---------- DATASET RECORDS
import Summits.QuantumFields.GaugeBoot.Rows.GLYZc2D3Labels
import Summits.QuantumFields.GaugeBoot.Rows.GLYZc1D3BindB2
import Summits.QuantumFields.GaugeBoot.MMRowSU2
import HarnessLib

/-!
# Gauge-boot: generic torus-binding lemma for the glyz-c2-rp-3D certificate replays (rows C32–C33, C51–C60)

Cell `pub-gaugeboot` (HOME `run/shared/lean/pub/pub-gaugeboot/`), seat lean1 (binding layer for rows C32–C33, C51–C60 = the certified
glyz-c2-rp-3D windows: label sets, class/witness tables, the reduction identity, soundness, per-β bindings).

HONEST FRAMING (page 1 of every file of this cell): certified bounds on lattice expectations at STATED coupling,
gauge group, dimension and torus size; NOT a mass gap, NOT a continuum limit, NOT a string tension, NOT large `N`.
The venture is explicitly NOT Yang–Mills-summit-bearing (barriers `FixedCouplingUltralocality`,
`PerturbativeInvisibility`).

lean3's certificate halves state the equality rows of a problem file as sparse column rows `(rhs, [(column, coefficient), …])`;
lean2's per-β modules prove the same rows, written over label WORDS (`ERow`, `rowSum β₀ L (row j) = 0`), for the torus state.
The per-row DATA CHECK `rowOK` (right-hand side `0`, distinct in-range columns, vanishing `c1` components, and the column row read
through `GLYZc2D3.label` is a PERMUTATION of the word row) turns the latter into the former for `y β L v = ⟨W_0(label v)⟩`:
`heq_of_rowsOK`. Each per-β binding `GLYZc2D3BindB<tag>` then needs chunked `decide`s of `rowOK` over the rows.
-/

noncomputable section

open Literature.MathematicalPhysics.QuantumFieldTheory
open Summit.QuantumFields.GaugeBoot.Certificates Summit.QuantumFields.GaugeBoot.Certificates.Sparse

namespace Summit.QuantumFields.GaugeBoot

namespace GLYZc2D3

/-- A sparse problem row read through the labels: `[(labelN v, c), …]`. -/
def rwPairs (r : List (ℕ × ℚ)) : List (Word 3 × ℚ) := r.map fun p => (labelN p.1, p.2)

/-- A word row as (word, coefficient) pairs (the `c1` components are dropped; `rowOK` checks they vanish). -/
def ePairs (er : ERow) : List (Word 3 × ℚ) := er.map fun t => (t.1, t.2.1)

/-- **The per-row data check**: right-hand side `0`, distinct columns `< 1449`, vanishing `c1` components, and the
labelled column row is a permutation of the word row. -/
def rowOK (rw : ℚ × List (ℕ × ℚ)) (er : ERow) : Bool :=
  decide (rw.1 = 0) && decide ((rw.2.map Prod.fst).Nodup) && rw.2.all (fun p => decide (p.1 < 1449)) &&
    er.all (fun t => decide (t.2.2 = 0)) && decide ((rwPairs rw.2).Perm (ePairs er))

/-- The list sum of a word row with vanishing `c1` components is `rowSum`. -/
theorem sum_ePairs (β : ℝ) (L : ℕ) [NeZero L] :
    ∀ er : ERow, (∀ t ∈ er, t.2.2 = 0) →
      ((ePairs er).map fun q => (q.2 : ℝ) * Rung0D3.W β L q.1).sum = rowSum β L er
  | [], _ => by simp [ePairs, rowSum]
  | t :: er, h => by
    have ht : t.2.2 = 0 := h t (by simp)
    have ih := sum_ePairs β L er fun s hs => h s (List.mem_cons_of_mem _ hs)
    simp only [ePairs, rowSum, List.map_cons, List.sum_cons] at ih ⊢
    rw [ih, ht]
    push_cast
    ring

variable (β : ℝ) (L : ℕ) [NeZero L]

/-- **From the data check to lean3's `heq`**: if every sparse row `rows e` (`e < N`) passes `rowOK` against a word row
`erow e` that vanishes on the torus state (`rowSum β L (erow e) = 0`, lean2), then `Σ_v (rows e)_v · y β L v = rhs_e`. -/
theorem heq_of_rowsOK {N : ℕ} (rows : ℕ → ℚ × List (ℕ × ℚ)) (erow : ℕ → ERow)
    (hok : ∀ e < N, rowOK (rows e) (erow e) = true) (hE : ∀ e < N, rowSum β L (erow e) = 0) (e : Fin N) :
    ∑ v : Fin 1449, (sget (rows e.val).2 v.val : ℝ) * y β L v = ((rows e.val).1 : ℝ) := by
  have hok' := hok e.val e.isLt
  simp only [rowOK, Bool.and_eq_true, decide_eq_true_eq, List.all_eq_true] at hok'
  obtain ⟨⟨⟨⟨hrhs, hnd⟩, hlt⟩, hc1⟩, hperm⟩ := hok'
  rw [hrhs, Rat.cast_zero]
  have hy : ∀ v : Fin 1449, y β L v = Rung0D3.W β L (labelN v.val) := fun v => rfl
  simp only [hy]
  rw [GLYZc1D3.sum_sget_mul (fun k => Rung0D3.W β L (labelN k)) _ hnd fun p hp => hlt p hp]
  have hmap : ((rows e.val).2.map fun p => (p.2 : ℝ) * Rung0D3.W β L (labelN p.1)) =
      (rwPairs (rows e.val).2).map fun q => (q.2 : ℝ) * Rung0D3.W β L q.1 := by
    simp [rwPairs, List.map_map, Function.comp_def]
  rw [hmap, (hperm.map _).sum_eq, sum_ePairs β L (erow e.val) fun t ht => hc1 t ht]
  exact hE e.val e.isLt

end GLYZc2D3

end Summit.QuantumFields.GaugeBoot

end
--------------------
## WHAT IS NEEDED
Every entry must come back exactly as written above.

## WRITTEN SOLUTION
import Summits.QuantumFields.GaugeBoot.Rows.GLYZc2D3Labels
import Summits.QuantumFields.GaugeBoot.Rows.GLYZc1D3BindB2
import Summits.QuantumFields.GaugeBoot.MMRowSU2
import HarnessLib

/-!
# Gauge-boot: generic torus-binding lemma for the glyz-c2-rp-3D certificate replays (rows C32–C33, C51–C60)

Cell `pub-gaugeboot` (HOME `run/shared/lean/pub/pub-gaugeboot/`), seat lean1 (binding layer for rows C32–C33, C51–C60 = the certified
glyz-c2-rp-3D windows: label sets, class/witness tables, the reduction identity, soundness, per-β bindings).

HONEST FRAMING (page 1 of every file of this cell): certified bounds on lattice expectations at STATED coupling,
gauge group, dimension and torus size; NOT a mass gap, NOT a continuum limit, NOT a string tension, NOT large `N`.
The venture is explicitly NOT Yang–Mills-summit-bearing (barriers `FixedCouplingUltralocality`,
`PerturbativeInvisibility`).

lean3's certificate halves state the equality rows of a problem file as sparse column rows `(rhs, [(column, coefficient), …])`;
lean2's per-β modules prove the same rows, written over label WORDS (`ERow`, `rowSum β₀ L (row j) = 0`), for the torus state.
The per-row DATA CHECK `rowOK` (right-hand side `0`, distinct in-range columns, vanishing `c1` components, and the column row read
through `GLYZc2D3.label` is a PERMUTATION of the word row) turns the latter into the former for `y β L v = ⟨W_0(label v)⟩`:
`heq_of_rowsOK`. Each per-β binding `GLYZc2D3BindB<tag>` then needs chunked `decide`s of `rowOK` over the rows.
-/

noncomputable section

open Literature.MathematicalPhysics.QuantumFieldTheory
open Summit.QuantumFields.GaugeBoot.Certificates Summit.QuantumFields.GaugeBoot.Certificates.Sparse

namespace Summit.QuantumFields.GaugeBoot

namespace GLYZc2D3

/-- A sparse problem row read through the labels: `[(labelN v, c), …]`. -/
def rwPairs (r : List (ℕ × ℚ)) : List (Word 3 × ℚ) := r.map fun p => (labelN p.1, p.2)

/-- A word row as (word, coefficient) pairs (the `c1` components are dropped; `rowOK` checks they vanish). -/
def ePairs (er : ERow) : List (Word 3 × ℚ) := er.map fun t => (t.1, t.2.1)

/-- **The per-row data check**: right-hand side `0`, distinct columns `< 1449`, vanishing `c1` components, and the
labelled column row is a permutation of the word row. -/
def rowOK (rw : ℚ × List (ℕ × ℚ)) (er : ERow) : Bool :=
  decide (rw.1 = 0) && decide ((rw.2.map Prod.fst).Nodup) && rw.2.all (fun p => decide (p.1 < 1449)) &&
    er.all (fun t => decide (t.2.2 = 0)) && decide ((rwPairs rw.2).Perm (ePairs er))

/-- The list sum of a word row with vanishing `c1` components is `rowSum`. -/
theorem sum_ePairs (β : ℝ) (L : ℕ) [NeZero L] :
    ∀ er : ERow, (∀ t ∈ er, t.2.2 = 0) →
      ((ePairs er).map fun q => (q.2 : ℝ) * Rung0D3.W β L q.1).sum = rowSum β L er
  | [], _ => by simp [ePairs, rowSum]
  | t :: er, h => by
    have ht : t.2.2 = 0 := h t (by simp)
    have ih := sum_ePairs β L er fun s hs => h s (List.mem_cons_of_mem _ hs)
    simp only [ePairs, rowSum, List.map_cons, List.sum_cons] at ih ⊢
    rw [ih, ht]
    push_cast
    ring

variable (β : ℝ) (L : ℕ) [NeZero L]

/-- **From the data check to lean3's `heq`**: if every sparse row `rows e` (`e < N`) passes `rowOK` against a word row
`erow e` that vanishes on the torus state (`rowSum β L (erow e) = 0`, lean2), then `Σ_v (rows e)_v · y β L v = rhs_e`. -/
theorem heq_of_rowsOK {N : ℕ} (rows : ℕ → ℚ × List (ℕ × ℚ)) (erow : ℕ → ERow)
    (hok : ∀ e < N, rowOK (rows e) (erow e) = true) (hE : ∀ e < N, rowSum β L (erow e) = 0) (e : Fin N) :
    ∑ v : Fin 1449, (sget (rows e.val).2 v.val : ℝ) * y β L v = ((rows e.val).1 : ℝ) := by
  have hok' := hok e.val e.isLt
  simp only [rowOK, Bool.and_eq_true, decide_eq_true_eq, List.all_eq_true] at hok'
  obtain ⟨⟨⟨⟨hrhs, hnd⟩, hlt⟩, hc1⟩, hperm⟩ := hok'
  rw [hrhs, Rat.cast_zero]
  have hy : ∀ v : Fin 1449, y β L v = Rung0D3.W β L (labelN v.val) := fun v => rfl
  simp only [hy]
  rw [GLYZc1D3.sum_sget_mul (fun k => Rung0D3.W β L (labelN k)) _ hnd fun p hp => hlt p hp]
  have hmap : ((rows e.val).2.map fun p => (p.2 : ℝ) * Rung0D3.W β L (labelN p.1)) =
      (rwPairs (rows e.val).2).map fun q => (q.2 : ℝ) * Rung0D3.W β L q.1 := by
    simp [rwPairs, List.map_map, Function.comp_def]
  rw [hmap, (hperm.map _).sum_eq, sum_ePairs β L (erow e.val) fun t ht => hc1 t ht]
  exact hE e.val e.isLt

end GLYZc2D3

end Summit.QuantumFields.GaugeBoot

end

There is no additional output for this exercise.